Low-Rank Factorization

python
def low_rank_factorization_conv(conv_layer, rank):
    """Factorize convolutional layer using SVD."""
    # Get weight: (out_channels, in_channels, kH, kW)
    weight = conv_layer.weight.data

    # Reshape to 2D: (out_channels, in_channels * kH * kW)
    weight_2d = weight.view(conv_layer.out_channels, -1)

    # SVD
    U, S, V = torch.svd(weight_2d)

    # Truncate
    U_r = U[:, :rank]
    S_r = torch.diag(S[:rank])
    V_r = V[:, :rank]

    # Create two layers
    layer1 = nn.Conv2d(
        conv_layer.in_channels,
        rank,
        conv_layer.kernel_size,
        stride=conv_layer.stride,
        padding=conv_layer.padding,
        bias=False
    )

    layer2 = nn.Conv2d(
        rank,
        conv_layer.out_channels,
        kernel_size=1,
        bias=conv_layer.bias is not None
    )

    # Set weights
    layer1.weight.data = V_r.t().view(rank, conv_layer.in_channels,
                                         conv_layer.kernel_size[0], conv_layer.kernel_size[1])
    layer2.weight.data = (U_r @ S_r).t().view(conv_layer.out_channels, rank, 1, 1)

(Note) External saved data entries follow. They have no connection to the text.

import Mathlib
import Summits.AtomisticToContinuum.Crystallization.Theses.PoissonBesselStacking
import Literature.MathematicalPhysics.StatisticalMechanics.BarlowStacking
import Literature.MathematicalPhysics.StatisticalMechanics.BarlowStackingEnergy
import Literature.MathematicalPhysics.StatisticalMechanics.HaggStacking

/-!
# Route PricedLinkCensus — pricing the ideal uniform polytypes against relaxed hcp
(`StackingHinge`, line Sketch; stub `stub_idealPolytypePricing` of stmt-AtomisticToContinuum-14993)

The IDEAL sub-case of the priced inequality of the line.  Fix a box scale `(a₀, h₀)` carrying a
strict modulus `c > 0` of the hcp energy on the box
`B = {47/50 ≤ a ≤ 1, 39/50·a ≤ h ≤ 17/20·a}` (`e(hcp a₀ h₀) + c·|Δ|² ≤ e(hcp a h)` on `B`), a scale
`(a, h) ∈ B` at which the Lennard-Jones registry couplings `J = barlowCoupling lennardJones a h`
satisfy the domination instance `Σ k|J_k| < ∞`, `J₂ < 0`, `Σ_{k≥3}(k−1)|J_k| ≤ |J₂|/2`, and a
window `(R, ε)`.  Then some `κ > 0` prices EVERY exact uniform Barlow stacking
`Q = barlowPeriodicConfiguration s ha hh hp hs` (`s` a `p`-periodic Hägg word):

  `κ · #U_Q ≤ p · (e(Q) − e(hcp a₀ h₀))`,

`#U_Q` the number of motif points of `Q` whose `R`-window in `Q.points` is not two-way `ε`-matched
with a rigid image of `barlowStacking a₀ h₀ alternatingHagg`.

The three structural inputs are HYPOTHESES (each proved elsewhere in the tree):
* the per-period WORD EXCESS `p·Σ_{k≥2 even} J_k + b_p·γ ≤ H_p(J, s)`,
  `γ = −J₂ − Σ_{k≥3}(k−1)|J_k|`, `b_p = #{m < p : s (m+1) = s m}` (`stub_periodicWordExcess`);
* the GEOMETRY `#U_Q ≤ (2K+1)·b_p` once `|a − a₀|, |h − h₀| ≤ δ` (`stub_unmatchedNearBadBond`);
* `BarlowEnergyIdentification` (item 3065): `e(Q) = e₀(a,h) + H_p(J, s)/p`.

Proof.  By the energy identification for `s` and for `alternatingHagg` (period `2`,
`haggEnergy_alternating`; `hcpPeriodicConfiguration ha hh` IS the periodic configuration of the
alternating word), `p·(e(Q) − e(hcp a h)) = H_p − p·Σ_even J ≥ b_p·γ ≥ b_p·|J₂|/2`, and
`e(hcp a h) ≥ e(hcp a₀ h₀) + c·((a−a₀)² + (h−h₀)²)`.  With
`κ = min (|J₂|/(2(2K+1))) (c·δ²)`: if the scale is `δ`-close, `κ·#U ≤ κ(2K+1)b_p ≤ b_p|J₂|/2`;
otherwise `(a−a₀)² + (h−h₀)² ≥ δ²` and `#U ≤ #motif ≤ p`, so `κ·#U ≤ c δ² p`.  Both are
`≤ p·(e(Q) − e(hcp a₀ h₀))` (`pricing_arith`).

All `[folklore]`.
-/

namespace Summit.AtomisticToContinuum.Crystallization.Theorems.PricedHcpWindowsIdealPricing

open Literature.MathematicalPhysics.StatisticalMechanics

/-- **The arithmetic of the two pricing mechanisms.**  With `U` the unmatched count, `b ≥ 0` the
bad-bond count, `p > 0` the period, the word excess `p·Se + b·(−J2 − T) ≤ Hp` with `J2 < 0`,
`T ≤ |J2|/2`, the energies `E = e₀ + Hp/p`, `Ehcp = e₀ + Se`, the modulus `Ehcp₀ + c·D ≤ Ehcp`, and
the dichotomy (`Close → U ≤ (2K+1)·b`, `¬ Close → δ² ≤ D`, always `U ≤ p`):
`min (|J2|/(2(2K+1))) (c δ²) · U ≤ p · (E − Ehcp₀)`. [folklore] -/
theorem pricing_arith {Close : Prop} {U b p T J2 Se Hp e₀ E Ehcp Ehcp₀ c D δ : ℝ} {K : ℕ}
    (hU0 : 0 ≤ U) (hUp : U ≤ p) (hb : 0 ≤ b) (hp : 0 < p)
    (hJ2 : J2 < 0) (hT : T ≤ 1 / 2 * |J2|)
    (hword : p * Se + b * (-J2 - T) ≤ Hp)
    (hE : E = e₀ + Hp / p) (hEhcp : Ehcp = e₀ + Se)
    (hmod : Ehcp₀ + c * D ≤ Ehcp) (hc : 0 < c) (hδ : 0 < δ) (hD : 0 ≤ D)
    (hclose : Close → U ≤ (2 * (K : ℝ) + 1) * b) (hfar : ¬ Close → δ ^ 2 ≤ D) :
    min (|J2| / (2 * (2 * (K : ℝ) + 1))) (c * δ ^ 2) * U ≤ p * (E - Ehcp₀) := by
  have hA : |J2| = -J2 := abs_of_neg hJ2
  have hγ : |J2| / 2 ≤ -J2 - T := by linarith
  have hγ0 : 0 ≤ -J2 - T := by linarith [abs_nonneg J2]
  have hpE : p * E = p * e₀ + Hp := by
    rw [hE, mul_add, mul_div_cancel₀ _ hp.ne']
  have hpEhcp : p * Ehcp = p * e₀ + p * Se := by rw [hEhcp]; ring
  have hpmod : p * (Ehcp₀ + c * D) ≤ p * Ehcp := mul_le_mul_of_nonneg_left hmod hp.le
  -- the common lower bound `b·γ + p·c·D ≤ p·(E − Ehcp₀)`
  have hmain : b * (-J2 - T) + p * (c * D) ≤ p * (E - Ehcp₀) := by linarith
  by_cases hcl : Close
  · -- WORD mechanism: `κ·U ≤ |J2|/(2(2K+1)) · (2K+1) b = b|J2|/2 ≤ b γ`
    have hUb := hclose hcl
    calc min (|J2| / (2 * (2 * (K : ℝ) + 1))) (c * δ ^ 2) * U
        ≤ |J2| / (2 * (2 * (K : ℝ) + 1)) * ((2 * (K : ℝ) + 1) * b) :=
          mul_le_mul (min_le_left _ _) hUb hU0 (by positivity)
      _ = |J2| / 2 * b := by field_simp
      _ ≤ (-J2 - T) * b := mul_le_mul_of_nonneg_right hγ hb
      _ ≤ p * (E - Ehcp₀) := by nlinarith [mul_nonneg hp.le (mul_nonneg hc.le hD)]
  · -- SCALE mechanism: `κ·U ≤ c δ² · p ≤ p c D`
    have hDδ := hfar hcl
    calc min (|J2| / (2 * (2 * (K : ℝ) + 1))) (c * δ ^ 2) * U
        ≤ c * δ ^ 2 * p := mul_le_mul (min_le_right _ _) hUp hU0 (by positivity)
      _ ≤ c * D * p := by gcongr
      _ ≤ p * (E - Ehcp₀) := by nlinarith [mul_nonneg hb hγ0]
import Literature.MathematicalPhysics.KineticTheory.LangevinChainLyapunov
import Literature.MathematicalPhysics.KineticTheory.LangevinChainGibbs
import Literature.Analysis.Distribution.Hypoelliptic
import Mathlib.LinearAlgebra.Matrix.Trace
import HarnessLib

/-!
# The pinned chain: Hörmander's bracket condition (CEHR Prop. 4.1) PROVED, and the smooth-density fact from Hörmander's theorem

Trunk T-KINETIC (Literature/MathematicalPhysics/KineticTheory). Third decomposition step for the
named fact `CuneoEckmannHairerReyBellet2018_pinnedChain` (`LangevinChainNESS.lean`; provefact
unit `Literature.MathematicalPhysics.KineticTheory.HeatConduction.CuneoEckmannHairerReyBellet2018_pinnedChain`).
`LangevinChainLyapunov.lean` reduced the fact to two named facts, the Lyapunov/semigroup fact
`CuneoEckmannHairerReyBellet2018_lyapunov` (SDE theory, CEHR Thm 5.1) and the smooth-density
fact `CuneoEckmannHairerReyBellet2018_smoothDensity` ("every finite measure `μ` with
`∫ L f dμ = 0` for `f ∈ C_c^∞` has a smooth density"). This file PROVES the second from
Hörmander's hypoellipticity theorem (`Literature.Analysis.Distribution.Hormander1967_thm11`,
`Literature/Analysis/Distribution/Hypoelliptic.lean`), i.e. it proves everything chain-specific:

* `OscillatorChain.dPotential`, `OscillatorChain.hessPotential` with
  `partialQ_hamiltonian_eq_dPotential` — closed forms of `∂_{q_i}H = ∂Φ/∂q_i` and of the
  Hessian `∂²Φ/∂q_j∂q_i` of the potential energy (tridiagonal: `hessPotential_eq_zero_of_le`;
  sub-diagonal entry `-V''(q_{j+1} - q_j)`: `hessPotential_succ`).
* `OscillatorChain.drift` — the drift `Y(q,p) = (p, -∇_qH - γ1_B p)` of the SDE (2.2) (CEHR
  eq. (3.2): `L = X_0 + ∑ X_{b,i}²` with `X_0 = Y`), its derivative (`fderiv_drift_apply`) and
  divergence `div Y = -2γ` (`fieldDiv_drift`); `generator_eq_fderiv_drift_add`:
  `L f = Y·∇f + γ(T_L ∂²_{p_0} + T_R ∂²_{p_{N-1}}) f`.
* `OscillatorChain.generator_exp_mul_hamiltonian(_le)` — **CEHR eq. (3.3), PROVED**:
  `L e^{θH} = θγ ∑_b ([θT_b - 1]p_b² + T_b) e^{θH} ≤ C_* e^{θH}`, `C_* = θγ(T_L + T_R)`, for
  `0 ≤ θ ≤ 1/max(T_L,T_R)` (the infinitesimal form of (3.4); `C¹` potentials suffice).
* `OscillatorChain.bathField`, `OscillatorChain.adjointDrift`,
  `OscillatorChain.hormanderFamily` — the data `X_L = √(γT_L)∂_{p_0}`, `X_R = √(γT_R)∂_{p_{N-1}}`,
  `X₀ = -Y` of the Fokker–Planck operator `L* = X_L² + X_R² + X₀ + 2γ` in Hörmander's form
  (1.6), and `hormanderTranspose_eq_generator`: its formal transpose is the generator,
  `ᵗ(L*) f = L f` (so a weakly stationary measure `μ`, `∫ Lf dμ = 0`, is a distribution solution
  of `L* μ = 0`).
* `OscillatorChain.isBracketGenerating_hormanderFamily` — **CEHR Proposition 4.1 for the chain,
  PROVED** ("Under Conditions C1 and C2, the system (2.2) satisfies H1"): for smooth `U, V`
  with `V'' ≠ 0` everywhere (C2 with `ℓ = 1`) and `γ T_L > 0` (the chain is controlled by its
  left end, C1), the iterated brackets `Z_0 = X_L`, `Z_{k+1} = [X₀, Z_k]` already span phase
  space at every point: `bracketSeq_triangular` shows that, ranking the coordinate directions
  `∂_{p_0} ≺ ∂_{q_0} ≺ ∂_{p_1} ≺ ∂_{q_1} ≺ ⋯`, `Z_k` has vanishing coordinates of rank `> k` and
  a nowhere-vanishing coordinate of rank `k` (it is `±√(γT_L) ∏_{j<i} V''(q_{j+1} - q_j)`), which
  is the chain version of the printed induction (p. 10: "`[∂_{p_v}, X̄_0] = -∂_{q_v} + γ_v ∂_{p_v}`
  … `∇_{p_v} ∈ M ⇒ ∇_{q_v} ∈ M`", and the commutator formula of the proof, "`[∂_{q_b}, X̄_0] = (∂∇U_b)(q_b)·∇_{p_b} -
  ∑_{e=(b,v)} (∂∇V_e)(δq_e)·(∇_{p_v} - ∇_{p_b})`" with the non-degeneracy of `V_e`).
* `CuneoEckmannHairerReyBellet2018_smoothDensity_of_hormander` — **the smooth-density fact from
  `Hormander1967_thm11`, PROVED**, and the assembly
  `CuneoEckmannHairerReyBellet2018_pinnedChain_of_lyapunov_of_hormander`:
  the weak-stationarity fact follows from the Lyapunov fact and Hörmander's Theorem 1.1.

So after this file the discharge of `CuneoEckmannHairerReyBellet2018_pinnedChain` rests on
exactly two named facts, both general theory absent from Mathlib: the SDE/Lyapunov fact
`CuneoEckmannHairerReyBellet2018_lyapunov` (strong solutions, Feller property, (3.4) and
Thm 5.1 of CEHR) and Hörmander's Theorem 1.1 (`Literature.Analysis.Distribution.Hormander1967_thm11`).

## References

* N. Cuneo, J.-P. Eckmann, M. Hairer, L. Rey-Bellet, *Non-equilibrium steady states for
  networks of oscillators*, Electron. J. Probab. 23 (2018) no. 55 (arXiv:1712.09413): §3 eq.
  (3.2) (`L = X_0 + ∑ X_{b,i}²`), §3.1 (`L*` the formal adjoint), condition H1 and the family
  `A_k` (p. 7), eq. (3.3) (p. 7), Prop. 3.2, Prop. 4.1 and its proof (p. 10). Page numbers
  refer to the arXiv version.
* L. Hörmander, *Hypoelliptic second order differential equations*, Acta Math. 119 (1967)
  147–171, Thm 1.1.

## Design choices

* The chain has `N = n ≥ 1` sites; the bath sites are `⟨0, _⟩` and `⟨N-1, _⟩ : Fin N`
  (`bathSite`), equal when `N = 1` (then both baths act on the single site and
  `bathWeight = 2` there, matching `OscillatorChain.generator`).
* `X_b = √(γT_b) ∂_{p_b}` requires `γT_b ≥ 0` for `X_b² = γT_b ∂²_{p_b}`
  (`hormanderTranspose_eq_generator`); the bracket condition uses only `X_L` and `γT_L > 0`.
* Only the ITERATED brackets `[X₀, [X₀, …, X_L]]` of Hörmander's list are needed for the chain
  with `V'' ≠ 0`; CEHR's general Prop. 4.1 (networks, `V` non-degenerate of order `ℓ`) also
  uses brackets with the `∂_{q_b}` and smooth multiples, not formalised here.
* `unitQ i = (e_i, 0)`, `unitP i = (0, e_i)` are `def`s with `rfl` lemmas to the literals used
  in `LangevinChainNESSProofs.lean` (`unitQ_eq`, `unitP_eq`).
-/

noncomputable section

open MeasureTheory Filter Topology Set Function Finset
open scoped ContDiff NNReal ENNReal BigOperators

namespace Literature.MathematicalPhysics.KineticTheory.HeatConduction

variable {N : ℕ}

/-! ### Coordinates on phase space -/

/-- The coordinate vector `(e_i, 0)` of phase space (position direction `q_i`). [folklore] -/
def unitQ (i : Fin N) : PhaseSpace N := (Pi.single i 1, 0)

    if conv_layer.bias is not None:
        layer2.bias.data = conv_layer.bias.data

    return nn.Sequential(layer1, layer2)

Architecture Optimization

Depthwise Separable Convolution

python
class DepthwiseSeparableConv(nn.Module):
    """Depthwise separable convolution for efficient models."""
    def __init__(self, in_channels, out_channels, kernel_size=3, stride=1, padding=1):
        super().__init__()

        self.depthwise = nn.Conv2d(
            in_channels,
            in_channels,
            kernel_size=kernel_size,
            stride=stride,
            padding=padding,
            groups=in_channels,
            bias=False
        )

        self.pointwise = nn.Conv2d(
            in_channels,
            out_channels,
            kernel_size=1,
            bias=False
        )

        self.bn1 = nn.BatchNorm2d(in_channels)
        self.bn2 = nn.BatchNorm2d(out_channels)
        self.relu = nn.ReLU(inplace=True)

    def forward(self, x):
        x = self.depthwise(x)
        x = self.bn1(x)
        x = self.relu(x)
        x = self.pointwise(x)
        x = self.bn2(x)
        x = self.relu(x)
        return x

# Replace standard conv with depthwise separable
def replace_with_depthwise(model):
    """Replace Conv2d layers with DepthwiseSeparableConv."""
    for name, module in list(model.named_children()):
        if isinstance(module, nn.Conv2d):
            if module.kernel_size == (1, 1):
                # Keep 1x1 conv as is (pointwise)
                continue

            # Replace with depthwise separable
            depthwise_conv = DepthwiseSeparableConv(
                module.in_channels,
                module.out_channels,
                kernel_size=module.kernel_size[0],
                stride=module.stride[0],
                padding=module.padding[0]
            )

            setattr(model, name, depthwise_conv)

    return model

MobileNet Block

python
class MobileNetBlock(nn.Module):
    """Inverted residual block from MobileNetV2."""
    def __init__(self, in_channels, out_channels, stride, expand_ratio):
        super().__init__()

        hidden_dim = in_channels * expand_ratio

        layers = []

        # Expansion
        if expand_ratio != 1:
            layers.extend([
                nn.Conv2d(in_channels, hidden_dim, 1, bias=False),
                nn.BatchNorm2d(hidden_dim),
                nn.ReLU6(inplace=True)
            ])

        # Depthwise
        layers.extend([
            nn.Conv2d(hidden_dim, hidden_dim, 3, stride=stride,
                       padding=1, groups=hidden_dim, bias=False),
            nn.BatchNorm2d(hidden_dim),
            nn.ReLU6(inplace=True)
        ])

        # Pointwise (linear)
        layers.append(nn.Conv2d(hidden_dim, out_channels, 1, bias=False))
        layers.append(nn.BatchNorm2d(out_channels))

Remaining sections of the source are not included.